Their friend Nathan, a senior with John Lennon hair and glasses, is there with his guitar, strumming softly under the conversation. “So many of the girls here are lesbian or have experimented or are confused,” he says.
Ilia, another senior boy, frowns at Nathan’s use of labels. “It’s not lesbian or bisexual. It’s just, whatever … ”
Since the school day is winding down, things in the hallway are starting to get rowdy. Jane disappears for a while and comes back carrying a pint-size girl over her shoulder. “Now I take her off and we have gay sex!” she says gleefully, as she parades back and forth in front of the cuddle puddle. “And it’s awesome!” The hijacked girl hangs limply, a smile creeping to her lips. Ilia has stuffed papers up the front of his shirt and prances around on tiptoe, batting his eyes and sticking out his chest. Elle is watching, enthralled, as two boys lock lips across the hall. “Oh, my,” she murmurs. “Homoerotica. There’s nothing more exciting than watching two men make out.” And everyone is talking to another girl in the puddle who just “came out,” meaning she announced that she’s now open to sexual overtures from both boys and girls, which makes her a minor celebrity, for a little while.
When asked how many of her female friends have had same-sex experiences, Alair answers, “All of them.” Then she stops to think about it. “All right, maybe 80 percent. At least 80 percent of them have experimented. And they still are. It’s either to please a man, or to try it out, or just to be fun, or ’cause you’re bored, or just ’cause you like it … whatever.”
With teenagers there is always a fair amount of posturing when it comes to sex, a tendency to exaggerate or trivialize, innocence mixed with swagger. It’s also true that the “puddle” is just one clique at Stuyvesant, and that Stuyvesant can hardly be considered a typical high school. It attracts the brightest public-school students in New York, and that may be an environment conducive to fewer sexual inhibitions. “In our school,” Elle says, “people are getting a better education, so they’re more open-minded.”
That said, the Stuyvesant cuddle puddle is emblematic of the changing landscape of high-school sexuality across the country. This past September, when the National Center for Health Statistics released its first survey in which teens were questioned about their sexual behavior, 11 percent of American girls polled in the 15-to-19 demographic claimed to have had same-sex encounters—the same percentage of all women ages 15 to 44 who reported same-sex experiences, even though the teenagers have much shorter sexual histories.
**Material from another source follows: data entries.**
/-- ★★★ **DENT-LAYER CELLS** (`j′ + 1 = j`, `1 ≤ j′`): a cell `y ∈ Λ′_{j′}(D″)` — in particular each end of a DENT PAIR, whose parent block lies in `π″□_j ∖ D₂.Om j` — is the anchored cover
`π_{j′}(z + c_1·𝟙)` of a level-`j′` (1.29)-cell `z` of the DENTED datum `recordCubePZ … (D₂.Om j)`: `z` lies in the centred label box of `□_{j′}`, and the crown's exclusion «inner ∧ (tower ⊆
Ω′_j)» fails because it would put `y`'s parent block in `Ω′_j(□) ∩ D₂.Om j = Om_j(D″)`, i.e. make `y` deep.  (With the EMPTY dent the exclusion is «inner» alone and these cells are lost.)
[cite: Balaban1985Variational, (148)–(150) p.301; Balaban1985RegularSpaces, (1.29) p.81, (1.131) p.99; Balaban1984PropagatorsII, (2.3) p.224; Balaban1987RG1, (0.1) p.251, (0.3) p.252] -/
theorem exists_lamS_dent_of_lamSite_meet {j' : ℕ} (hj'1 : 1 ≤ j') (hj' : j' + 1 = j) {y : Site P j'}
    (hy : (domainsMeet (cubeDomains P (cornerP P Mc ρ idx) (sideP P Mc ρ) ρ j hjK) D₂).LamSite j' y) :
    ∃ z : Pt P.d, z ∈ (recordCubePZ P j hj hjK Mc ρ hρ idx (D₂.Om j)).lamS j' ∧ coverAt P j' (z + fun _ => ((ctrShift P.L (j - j') : ℕ) : ℤ)) = y := by
  subst hj'
  have hj'j : j' < j' + 1 := Nat.lt_succ_self _
  have hj'le : j' ≤ j' + 1 := hj'j.le
  obtain ⟨hOm, hnd⟩ := hy
  obtain ⟨hsq, -⟩ := (mem_domainsMeet_Om _ _ _ _).1 hOm
  obtain ⟨s, hs, hsy⟩ := (mem_cubeDomains_Om_iff hj'1 hj'le _).1 hsq
  -- the centred label `z := s − c_{j−j′}·𝟙`
  refine ⟨s - fun _ => ((ctrShift P.L (j' + 1 - j') : ℕ) : ℤ), ?_, by rw [sub_add_cancel]; exact hsy⟩
  have hz : (s - fun _ => ((ctrShift P.L (j' + 1 - j') : ℕ) : ℤ)) + (fun _ => ((ctrShift P.L (j' + 1 - j') : ℕ) : ℤ)) = s := sub_add_cancel _ _
  simp only [CubeB8DZ.lamS, recordCubePZ_k, hj'le, if_true, Set.mem_setOf_eq]
  refine ⟨?_, fun h => absurd h (by omega), fun _ => ?_⟩
  · -- the label box, centred ↔ corner
    rw [show (recordCubePZ P (j' + 1) hj hjK Mc ρ hρ idx (D₂.Om (j' + 1))).a = cornerP P Mc ρ idx from rfl,
      show (recordCubePZ P (j' + 1) hj hjK Mc ρ hρ idx (D₂.Om (j' + 1))).ρ = ρ from rfl,
      show (recordCubePZ P (j' + 1) hj hjK Mc ρ hρ idx (D₂.Om (j' + 1))).M = sideP P Mc ρ from rfl,
      inBox_sqZ_iff_add_ctrShift, hz]
    exact hs
  · -- «inner ∧ tower ⊆ Ω′_j» would make `y` deep in `D″`
    rintro ⟨hin, htop⟩
    apply hnd
    -- `y`'s parent block is in `Ω′_j(□)` …
    have hin' : InBox (inLo P.L (cornerP P Mc ρ idx) ρ (j' + 1) j') (inHi P.L (cornerP P Mc ρ idx) (sideP P Mc ρ) ρ (j' + 1) j') s := by
      rw [show (recordCubePZ P (j' + 1) hj hjK Mc ρ hρ idx (D₂.Om (j' + 1))).a = cornerP P Mc ρ idx from rfl,
        show (recordCubePZ P (j' + 1) hj hjK Mc ρ hρ idx (D₂.Om (j' + 1))).ρ = ρ from rfl,
        show (recordCubePZ P (j' + 1) hj hjK Mc ρ hρ idx (D₂.Om (j' + 1))).M = sideP P Mc ρ from rfl,
        inBox_inZ_iff_add_ctrShift, hz] at hin
      exact hin
    have h1 : blockOf y ∈ (cubeDomains P (cornerP P Mc ρ idx) (sideP P Mc ρ) ρ (j' + 1) hjK).Om (j' + 1) := by
      rw [← hsy]; exact blockOf_coverAt_mem_cubeDomains_Om_succ hj'j hin'
    -- … and in `D₂.Om j`, by the top condition read through the lift at the fine centre under `z`
    have h2 : blockOf y ∈ D₂.Om (j' + 1) := by
      have hx : UnderZ P.L j' (s - fun _ => ((ctrShift P.L (j' + 1 - j') : ℕ) : ℤ)) (((P.L : ℤ) ^ j') • (s - fun _ => ((ctrShift P.L (j' + 1 - j') : ℕ) : ℤ))) :=
        B8BlockConstantLiftStabilityRec.underZ_pow_smul P.L j' _
      have hmem := (htop trivial _ hx)
      rw [dentFamZ_top] at hmem
      have hl := hmem.2
      rw [mem_liftTopZ_iff, iterBlockOf_cover_anchor_eq_blockOf hjK hx, hz, hsy] at hl
      exact hl
    show blockOf y ∈ (domainsMeet _ D₂).Om (j' + 1)
    exact (mem_domainsMeet_Om _ _ _ _).2 ⟨h1, h2⟩

/-- ★★ **THE LAYERS BELOW THE DENT** (`1 ≤ j′`, `j′ + 1 < j`): a cell `y ∈ Λ′_{j′}(D″)` is the anchored cover `π_{j′}(z + c_{j−j′}·𝟙)` of a level-`j′` (1.29)-cell of the dented datum,
PROVIDED the record does not dent at level `j′ + 1` at this cell: «`blockOf y ∈ Ω′_{j′+1}(□) → blockOf y ∈ D₂.Om (j′+1)`» ([15] (148) «`Ω′_{j′} = □_{j′}`, `j′ < k`»; at the record this is
the knit's collar (b) «`π(□̃) ⊆ Ω_{j−1}`» + nesting, displayed here per cell).  Below the dent the crown's exclusion is «inner» alone, and «inner» puts the parent block in `Ω′_{j′+1}(□)`.
[cite: Balaban1985Variational, (144) p.300, (148) p.301; Balaban1985RegularSpaces, (1.29) p.81, (1.131) p.99; Balaban1984PropagatorsII, (2.3) p.224; Balaban1987RG1, (0.3) p.252] -/
theorem exists_lamS_below_of_lamSite_meet {j' : ℕ} (hj'1 : 1 ≤ j') (hj'j : j' + 1 < j) {y : Site P j'}
    (hy : (domainsMeet (cubeDomains P (cornerP P Mc ρ idx) (sideP P Mc ρ) ρ j hjK) D₂).LamSite j' y)
    (hD : blockOf y ∈ (cubeDomains P (cornerP P Mc ρ idx) (sideP P Mc ρ) ρ j hjK).Om (j' + 1) → blockOf y ∈ D₂.Om (j' + 1)) :
    ∃ z : Pt P.d, z ∈ (recordCubePZ P j hj hjK Mc ρ hρ idx (D₂.Om j)).lamS j' ∧ coverAt P j' (z + fun _ => ((ctrShift P.L (j - j') : ℕ) : ℤ)) = y := by
  have hj'le : j' ≤ j := by omega
  have hlt : j' < j := by omega
  obtain ⟨hOm, hnd⟩ := hy
  obtain ⟨hsq, -⟩ := (mem_domainsMeet_Om _ _ _ _).1 hOm
  obtain ⟨s, hs, hsy⟩ := (mem_cubeDomains_Om_iff hj'1 hj'le _).1 hsq
  refine ⟨s - fun _ => ((ctrShift P.L (j - j') : ℕ) : ℤ), ?_, by rw [sub_add_cancel]; exact hsy⟩
  have hz : (s - fun _ => ((ctrShift P.L (j - j') : ℕ) : ℤ)) + (fun _ => ((ctrShift P.L (j - j') : ℕ) : ℤ)) = s := sub_add_cancel _ _
  simp only [CubeB8DZ.lamS, recordCubePZ_k, hj'le, if_true, Set.mem_setOf_eq]
  refine ⟨?_, fun h => absurd h (by omega), fun _ => ?_⟩
  · rw [show (recordCubePZ P j hj hjK Mc ρ hρ idx (D₂.Om j)).a = cornerP P Mc ρ idx from rfl,
      show (recordCubePZ P j hj hjK Mc ρ hρ idx (D₂.Om j)).ρ = ρ from rfl,
      show (recordCubePZ P j hj hjK Mc ρ hρ idx (D₂.Om j)).M = sideP P Mc ρ from rfl,
      inBox_sqZ_iff_add_ctrShift, hz]
    exact hs
  · rintro ⟨hin, -⟩
    apply hnd
    have hin' : InBox (inLo P.L (cornerP P Mc ρ idx) ρ j j') (inHi P.L (cornerP P Mc ρ idx) (sideP P Mc ρ) ρ j j') s := by
      rw [show (recordCubePZ P j hj hjK Mc ρ hρ idx (D₂.Om j)).a = cornerP P Mc ρ idx from rfl,
        show (recordCubePZ P j hj hjK Mc ρ hρ idx (D₂.Om j)).ρ = ρ from rfl,
        show (recordCubePZ P j hj hjK Mc ρ hρ idx (D₂.Om j)).M = sideP P Mc ρ from rfl,
        inBox_inZ_iff_add_ctrShift, hz] at hin
      exact hin
    have h1 : blockOf y ∈ (cubeDomains P (cornerP P Mc ρ idx) (sideP P Mc ρ) ρ j hjK).Om (j' + 1) := by
      rw [← hsy]; exact blockOf_coverAt_mem_cubeDomains_Om_succ hlt hin'
    show blockOf y ∈ (domainsMeet _ D₂).Om (j' + 1)
    exact (mem_domainsMeet_Om _ _ _ _).2 ⟨h1, hD h1⟩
It doesn’t take a Stuyvesant education to see what this means: More girls are experimenting with each other, and they’re starting younger. And this is a conservative estimate, according to Ritch Savin-Williams, a professor of human development at Cornell who has been conducting research on same-sex-attracted adolescents for over twenty years. Depending on how you phrase the questions and how you define sex between women, he believes that “it’s possible to get up to 20 percent of teenage girls.”
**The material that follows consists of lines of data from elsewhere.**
import Mathlib
import Summits.QuantumFields.BalabanUV.Beta.AnalyticWalkSum216
import Summits.QuantumFields.BalabanUV.Beta.DecouplingSupport110

/-!
# [Balaban1988RG2Cluster] (2.16) p. 16 ∕ p. 13 «The parameters s(Δ), Δ∈σ₀, are introduced into the operators as before»:
# for MONOMIALLY DECORATED walk terms the per-term analyticity hypothesis of `AnalyticWalkSum216` is AUTOMATIC, so the
# (2.16)-shape bound follows from the MAJORANT DATA ALONE — terminal leaf (T1)(i)'s σ-analyticity clause ⇐ (ii) in the
# walk model (cell topic `Summits/QuantumFields/BalabanUV/Beta`; row-D4 apex map, census §10.13)

HONEST FRAMING (cell rule).  Discharging `BetaPertH` makes Bałaban's UV stability UNCONDITIONAL — a real
constructive-QFT result; NOT the continuum limit, NOT the Clay problem.  This module discharges NOTHING of `BetaPertH`.
It is a bookkeeping corollary of two tree modules of this lineage: `AnalyticWalkSum216` (gen 32, p202633∕p203182) reduced
terminal leaf (T1) G-B13-05a (the smallness (2.16) of the complexified localised operators) to PER-TERM data — (i) each
walk term analytic in the complex parameter `σ` on a disc, (ii) a `σ`-uniform entrywise majorant with summable LOCALISED
row sums — and `DecouplingHolomorphy110` (gen 35, p205550) observed that the `s`-decoration of [II] multiplies each walk
term by a MONOMIAL in the parameters.  Print says the §2 operators behind (2.14)–(2.16) are decorated the same way
(p. 13).  For such terms (i) is automatic and (ii) follows from a bound on the undecorated kernels weighted by
`r^{(degree)}`; hence, in the walk model, (T1) = its clause (ii) = the x-uniform (3.108)-type majorant that terminal leaf
(T2) G-IF-10 owes — ONE estimate, not two.  Records-level consequence only; NO class change on (T2)∕(T3).  NOT summit
progress.  Unit `b2b-balaban-beta-an4-g35` (owner of `BINDER-OWNERS.md` row D4); cell `GAPS.md` C-an4-76.

CITATION HEADER (lean-in-tree rule).  [II] = T. Bałaban, *Renormalization group approach to lattice gauge field
theories. II. Cluster expansions*, Commun. Math. Phys. **116**, 1–22 (1988) [Balaban1988RG2Cluster] (journal page =
PDF page; renders `HOME/b2b-balaban-ref1/pages/1988-cmp116-rg-II-cluster/…-p003-x2.png`, `…-p013-x2.png`,
`…-p016-x2.png`, READ AS IMAGES by this unit before writing).  p. 3 [PDF 3], verbatim: *"for a random walk ω localized
in X̃₀⁵ ∪ X̃₁⁵ ∪ ⋯ ∪ X̃_n⁵ we take the {Δ₁, …, Δ_m} of all cubes from σ₀ which intersect this localization domain, and
we multiply the term in (1.6) corresponding to ω by s(Δ₁)⋯s(Δ_m). This way the s-dependent propagators H(s), G̃(s),
H₀(s) are defined."*; p. 13 [PDF 13], verbatim: *"We localize it again by the method used in Sect. 1, introducing the
parameters s and differentiating. … The parameters s(Δ), Δ∈σ₀, are introduced into the operators as before, but the
generalized random expansions are constructed now in a slightly different way."* and *"Using these expansions we
introduce the parameters s, and we apply the"* [p. 14 l. 1: *"decomposition (1.10),"*]; p. 16 [PDF 16], verbatim:
*"|R₁(b, b′)| ≦ (O(1)e^{−1∕3δ₀M} + O(α₀ + α₁))exp(−½δ₀|b₋ − b′₋|). (2.16)"*.

WHAT IS CERTIFIED HERE (kernel, sorry-free; [folklore]; one complex coordinate `σ` at a time, the others frozen inside
the polydisc, exactly as in `AnalyticWalkSum216` and `DecouplingHolomorphy110`).
§1 `monoTerm a e K w σ := (a_w · σ^{e_w}) • K_w` — a walk term decorated by a monomial in the free coordinate (`a_w` =
   the product of the frozen coordinates met by the walk, `e_w` = the multiplicity of the free one; products of
   decorated operators, as in (2.14)'s `Γ_k`, give `e_w ≥ 2`); **`differentiableOn_monoTerm`** — hypothesis (i) `ha` of
   `AnalyticWalkSum216.wrs_termSum_sub` holds on EVERY set, with no assumption; `norm_monoTerm_le` — hypothesis (ii) `hm`
   on the disc `‖σ‖ < r` from `‖a_w‖·r^{e_w} ≤ c_w` with the majorant `m_w(i,j) := c_w‖K_w(i,j)‖`.
§2 ENDs **`wrs_termSum_sub_monomial`** and **`wrs_inv_termSum_sub_monomial`**: the (2.16)-shape bounds of
   `AnalyticWalkSum216` for the difference `A(σ) − A(0)` and for the inverses, from the MAJORANT DATA ONLY (summable
   `c_w‖K_w(i,j)‖`, termwise localised row sums `Σ_j c_w‖K_w(i,j)‖e^{κd(i,j)} ≤ ρ_w`, `Σ_w ρ_w ≤ ρ`) — BY NAME.
§3 THE BRIDGE to the siblings' decoration: `weight_update_eq` — the decoupling weight `∏_{Δ∈cubes ω∖R} s(Δ)` of
   `DecouplingSupport110` with one coordinate free IS such a monomial (`e ∈ {0,1}`), and `norm_frozen_mul_le` bounds
   (frozen factor)·`r^e` by `r^{m(ω)}` on the polydisc (`r ≥ 1`) — so a product of `k` decorated propagators has terms `monoTerm` with
   `e_w ≤ k` and `‖a_w‖r^{e_w} ≤ r^{Σ m(ω_i)}`.

v1.0.1 (DOCSTRING-ONLY, gen 37, same lineage; every declaration byte-identical): CURRENCY CAVEAT — §2's ENDs take
TERMWISE constants `Σ_w ρ_w ≤ ρ`, which are VOLUME-DEPENDENT on translation-covariant walk families (every walk
counted once); the VOLUME-FREE forms (summed majorant with localised rows, the hypotheses of
`AnalyticWalkSum216.wrs_termSum_sub`) are `AnalyticWalkSum216RowMonoData.wrs_termSum_sub_monomial'`∕`rowData_monoTerm`
(owner XREAD C-an4-89 (f); census `BETA/REMAINDER-BETA.md` §10.23).
NOT CLAIMED.  Any walk expansion of Bałaban's operators, any majorant ((1.7), (1.11), (3.108) [13] — terminal leaves
(T2)∕(T3)), the identification of `κ, d` with `½δ₀, |b₋ − b′₋|`, the (𝐔, 𝐉)-analyticity of the walk terms (B9-side
BR), joint analyticity; NO class change on any GAPS row; NOT summit progress.
-/

namespace Summit.QuantumFields.BalabanUV.Beta.AnalyticWalkSum216Monomial

open Metric Set
open Literature.MathematicalPhysics.QuantumFieldTheory.Balaban1983to89
open Literature.MathematicalPhysics.QuantumFieldTheory.Balaban1983to89.B14DomainGeom (Pt)
open B13PerturbativeStep (WRS WeightHyp)
open Summit.QuantumFields.BalabanUV.Beta.AnalyticWalkSum216 (termSum majSum wrs_termSum_sub_of_termwise
  wrs_inv_termSum_sub majSum_row_le_of_termwise)
open Summit.QuantumFields.BalabanUV.Beta.DecouplingSupport110 (weight)

noncomputable section

variable {n : Type*} [Fintype n] {W : Type*}

/-! ## §1 Monomially decorated walk terms: (i) is automatic, (ii) from the weighted kernel bound -/

/-- A walk term decorated by a MONOMIAL in the free complex coordinate: `(a_w · σ^{e_w}) • K_w` ([II] p. 3: the term of
`ω` multiplied by `s(Δ₁)⋯s(Δ_m)`; p. 13: *"introduced into the operators as before"*). [cite: Balaban1988RG2Cluster, p.13 before (2.7)] -/
def monoTerm (a : W → ℂ) (e : W → ℕ) (K : W → Matrix n n ℂ) : W → ℂ → Matrix n n ℂ :=
  fun w σ => (a w * σ ^ e w) • K w

omit [Fintype n] in
/-- Entries of a monomial term. [folklore] -/
@[simp] theorem monoTerm_apply (a : W → ℂ) (e : W → ℕ) (K : W → Matrix n n ℂ) (w : W) (σ : ℂ) (i j : n) :
    monoTerm a e K w σ i j = (a w * σ ^ e w) * K w i j := by
  simp [monoTerm, Matrix.smul_apply]

omit [Fintype n] in
/-- **(i) IS AUTOMATIC**: every entry of a monomially decorated walk term is a polynomial in `σ`, hence complex-
differentiable on every set — the hypothesis `ha` of `AnalyticWalkSum216.wrs_termSum_sub` needs no input. [folklore] -/
theorem differentiableOn_monoTerm (a : W → ℂ) (e : W → ℕ) (K : W → Matrix n n ℂ) (U : Set ℂ) :
    ∀ w i j, DifferentiableOn ℂ (fun σ => monoTerm a e K w σ i j) U := by
  intro w i j
  simp only [monoTerm_apply]
  exact ((differentiableOn_const _).mul (differentiableOn_id.pow _)).mul (differentiableOn_const _)

omit [Fintype n] in
/-- **(ii) FROM THE WEIGHTED KERNEL BOUND**: on the disc `‖σ‖ < r`, if the frozen factor obeys `‖a_w‖·r^{e_w} ≤ c_w`
(for the decoupling weights: `c_w = r^{m(ω)}`, §3), then `‖monoTerm‖ ≤ c_w·‖K_w(i,j)‖` entrywise — the `σ`-UNIFORM
majorant `hm` of `AnalyticWalkSum216`. [folklore] -/
theorem norm_monoTerm_le {a : W → ℂ} {e : W → ℕ} {c : W → ℝ} {r : ℝ} (hc : ∀ w, ‖a w‖ * r ^ e w ≤ c w)
    (K : W → Matrix n n ℂ) : ∀ w, ∀ σ ∈ ball (0 : ℂ) r, ∀ i j, ‖monoTerm a e K w σ i j‖ ≤ c w * ‖K w i j‖ := by
  intro w σ hσ i j
  rw [monoTerm_apply, norm_mul, norm_mul, norm_pow]
  have hσ' : ‖σ‖ ≤ r := (mem_ball_zero_iff.1 hσ).le
  have h1 : ‖a w‖ * ‖σ‖ ^ e w ≤ c w :=
    (mul_le_mul_of_nonneg_left (pow_le_pow_left₀ (norm_nonneg _) hσ' _) (norm_nonneg _)).trans (hc w)
  exact mul_le_mul_of_nonneg_right h1 (norm_nonneg _)

/-! ## §2 ENDs: the (2.16)-shape bounds from the MAJORANT DATA ONLY -/

/-- **(T1) ⇐ (ii) FOR MONOMIALLY DECORATED WALK EXPANSIONS** (kernel END; `AnalyticWalkSum216.wrs_termSum_sub_of_termwise`
BY NAME with (i) supplied by `differentiableOn_monoTerm`): summable weighted kernel majorants `c_w‖K_w(i,j)‖` with
TERMWISE localised row sums `Σ_j c_w‖K_w(i,j)‖e^{κd(i,j)} ≤ ρ_w`, `Σ_w ρ_w ≤ ρ`, give the (2.16)-shape bound
`WRS κ d (A(σ) − A(0)) (2ρ∕r·|σ|)` for the summed decorated operator on the disc `‖σ‖ < r`.
[cite: Balaban1988RG2Cluster, (2.16) p.16] -/
theorem wrs_termSum_sub_monomial {a : W → ℂ} {e : W → ℕ} {c : W → ℝ} {r : ℝ} (hr : 0 < r)
    (hc : ∀ w, ‖a w‖ * r ^ e w ≤ c w) {K : W → Matrix n n ℂ} {κ : ℝ} {d : n → n → ℝ} {ρw : W → ℝ} {ρ : ℝ}
    (hsum : ∀ i j, Summable fun w => c w * ‖K w i j‖)
    (hrow : ∀ w i, ∑ j, c w * ‖K w i j‖ * Real.exp (κ * d i j) ≤ ρw w) (hρw : Summable ρw) (hρ : ∑' w, ρw w ≤ ρ)
    {σ : ℂ} (hσ : σ ∈ ball (0 : ℂ) r) :
    WRS κ d (termSum (monoTerm a e K) σ - termSum (monoTerm a e K) 0) (2 * ρ / r * ‖σ‖) :=
  wrs_termSum_sub_of_termwise (m := fun w i j => c w * ‖K w i j‖) hr (differentiableOn_monoTerm a e K _)
    (norm_monoTerm_le hc K) hsum hrow hρw hρ hσ

/-- **«R₂ satisfying (2.16)» for the INVERSES of a monomially decorated walk expansion, from the majorant data only**
(`AnalyticWalkSum216.wrs_inv_termSum_sub` BY NAME; (i) automatic). [cite: Balaban1988RG2Cluster, (2.16)–(2.17) p.16] -/
theorem wrs_inv_termSum_sub_monomial [DecidableEq n] {a : W → ℂ} {e : W → ℕ} {c : W → ℝ} {r : ℝ} (hr : 0 < r)
    (hc : ∀ w, ‖a w‖ * r ^ e w ≤ c w) {K : W → Matrix n n ℂ} {κ : ℝ} {d : n → n → ℝ} (hw : WeightHyp κ d)
    {ρw : W → ℝ} {ρ Kc : ℝ} (hsum : ∀ i j, Summable fun w => c w * ‖K w i j‖)
    (hrow : ∀ w i, ∑ j, c w * ‖K w i j‖ * Real.exp (κ * d i j) ≤ ρw w) (hρw : Summable ρw) (hρ : ∑' w, ρw w ≤ ρ)
    (hM : IsUnit (termSum (monoTerm a e K) 0)) (hK : WRS κ d (termSum (monoTerm a e K) 0)⁻¹ Kc)
    {σ : ℂ} (hσ : σ ∈ ball (0 : ℂ) r) (hsmall : Kc * (2 * ρ / r * ‖σ‖) < 1) :
    WRS κ d ((termSum (monoTerm a e K) σ)⁻¹ - (termSum (monoTerm a e K) 0)⁻¹)
      (Kc * (2 * ρ / r * ‖σ‖) * (1 - Kc * (2 * ρ / r * ‖σ‖))⁻¹ * Kc) :=
  wrs_inv_termSum_sub (m := fun w i j => c w * ‖K w i j‖) hw hr (differentiableOn_monoTerm a e K _)
    (norm_monoTerm_le hc K) hsum (majSum_row_le_of_termwise hsum hrow hρw hρ) hM hK hσ hsmall

/-! ## §3 The bridge: the decoupling weight with one coordinate free IS a monomial with a frozen factor ≤ r^{m(ω)−e} -/

section Bridge

variable {dd : ℕ} {Ω : Type*}

/-- The FROZEN FACTOR of the decoupling weight of a walk when the coordinate `i` is free: the product of the other
parameters met by the walk. [folklore] -/
def frozen (R : Finset (Pt dd)) (cubes : Ω → Finset (Pt dd)) (o : Ω) (i : Pt dd) (τ : Pt dd → ℂ) : ℂ :=
  ∏ Δ ∈ (cubes o \ R).erase i, τ Δ

/-- The MULTIPLICITY of the free coordinate in the weight: `1` if the walk meets the cube `i` (outside `R`), else `0`
(the decoration multiplies by each parameter AT MOST ONCE — p. 3: the SET `{Δ₁, …, Δ_m}`). [cite: Balaban1988RG2Cluster, p.3 after (1.7)] -/
def mult (R : Finset (Pt dd)) (cubes : Ω → Finset (Pt dd)) (o : Ω) (i : Pt dd) : ℕ :=
  if i ∈ cubes o \ R then 1 else 0

/-- **THE DECOUPLING WEIGHT WITH ONE COORDINATE FREE IS A MONOMIAL**: `weight(s|_{s(i)=z}) = frozen · z^{mult}`.
[folklore] -/
theorem weight_update_eq (R : Finset (Pt dd)) (cubes : Ω → Finset (Pt dd)) (o : Ω) (i : Pt dd) (τ : Pt dd → ℂ)
    (z : ℂ) : weight R cubes o (Function.update τ i z) = frozen R cubes o i τ * z ^ mult R cubes o i := by
  unfold weight frozen mult
  by_cases hi : i ∈ cubes o \ R
  · rw [Finset.prod_update_of_mem hi, if_pos hi, pow_one, mul_comm, Finset.sdiff_singleton_eq_erase]
  · rw [Finset.prod_update_of_notMem hi, if_neg hi, pow_zero, mul_one, Finset.erase_eq_of_notMem hi]

/-- On the polydisc of radius `r ≥ 0`... more precisely for base points with `‖s(Δ)‖ ≤ r` and `1 ≤ r`: the frozen factor
times `r^{mult}` is bounded by `r^{m(ω)}`, `m(ω) = #(cubes ω ∖ R)` — so `norm_monoTerm_le` applies with `c_w = r^{m(ω)}`
(the `e^{mκ₁}` of (1.11) for `r = e^{κ₁}`). [cite: Balaban1988RG2Cluster, (1.11) p.5] -/
theorem norm_frozen_mul_le {r : ℝ} (hr : 1 ≤ r) (R : Finset (Pt dd)) (cubes : Ω → Finset (Pt dd)) (o : Ω) (i : Pt dd)
    {τ : Pt dd → ℂ} (hτ : ∀ j, ‖τ j‖ ≤ r) :
    ‖frozen R cubes o i τ‖ * r ^ mult R cubes o i ≤ r ^ (cubes o \ R).card := by
  have h0 : 0 ≤ r := zero_le_one.trans hr
  have hfro : ‖frozen R cubes o i τ‖ ≤ r ^ ((cubes o \ R).erase i).card := by
    unfold frozen
    rw [norm_prod, ← Finset.prod_const]
    exact Finset.prod_le_prod (fun _ _ => norm_nonneg _) fun Δ _ => hτ Δ
  unfold mult
  by_cases hi : i ∈ cubes o \ R
  · rw [if_pos hi, pow_one]
    calc ‖frozen R cubes o i τ‖ * r ≤ r ^ ((cubes o \ R).erase i).card * r :=
          mul_le_mul_of_nonneg_right hfro h0
      _ = r ^ (cubes o \ R).card := by
          rw [← pow_succ, Finset.card_erase_add_one hi]
  · rw [if_neg hi, pow_zero, mul_one, ← Finset.erase_eq_of_notMem hi]
    exact hfro

end Bridge

/-! ## §4 Non-vacuity -/

/-- The hypothesis set of `wrs_termSum_sub_monomial` is inhabited: one bond, one walk, `a = 1`, `e = 1`, `K = 1`, radius
`1`, `c = 1`, trivial distance, `ρ = 1`. [folklore] -/
example : WRS (n := Unit) 0 (fun _ _ => 0)
    (termSum (monoTerm (fun _ : Unit => (1 : ℂ)) (fun _ => 1) (fun _ => fun _ _ => (1 : ℂ))) (1 / 2)
      - termSum (monoTerm (fun _ : Unit => (1 : ℂ)) (fun _ => 1) (fun _ => fun _ _ => (1 : ℂ))) 0)
    (2 * 1 / 1 * ‖(1 / 2 : ℂ)‖) := by
  refine wrs_termSum_sub_monomial (c := fun _ => (1 : ℝ)) (ρw := fun _ => (1 : ℝ)) one_pos (fun _ => by simp)
    (fun _ _ => .of_finite) (fun _ _ => by simp) .of_finite (by simp) ?_
  rw [mem_ball_zero_iff]; norm_num

end

end Summit.QuantumFields.BalabanUV.Beta.AnalyticWalkSum216Monomial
Of course, what can’t be expressed in statistical terms is how teenagers think about their same-sex interactions. Go to the schools, talk to the kids, and you’ll see that somewhere along the line this generation has started to conceive of sexuality differently. Ten years ago in the halls of Stuyvesant you might have found a few goth girls kissing goth girls, kids on the fringes defiantly bucking the system. Now you find a group of vaguely progressive but generally mainstream kids for whom same-sex intimacy is standard operating procedure. “It’s not like, Oh, I’m going to hit on her now. It’s just kind of like, you come up to a friend, you grab their ass,” Alair explains. “It’s just, like, our way of saying hello.” These teenagers don’t feel as though their sexuality has to define them, or that they have to define it, which has led some psychologists and child-development specialists to label them the “post-gay” generation. But kids like Alair and her friends are in the process of working up their own language to describe their behavior. Along with gay, straight, and bisexual, they’ll drop in new words, some of which they’ve coined themselves: polysexual, ambisexual, pansexual, pansensual, polyfide, bi-curious, bi-queer, fluid, metroflexible, heteroflexible, heterosexual with lesbian tendencies—or, as Alair puts it, “just sexual.” The terms are designed less to achieve specificity than to leave all options open.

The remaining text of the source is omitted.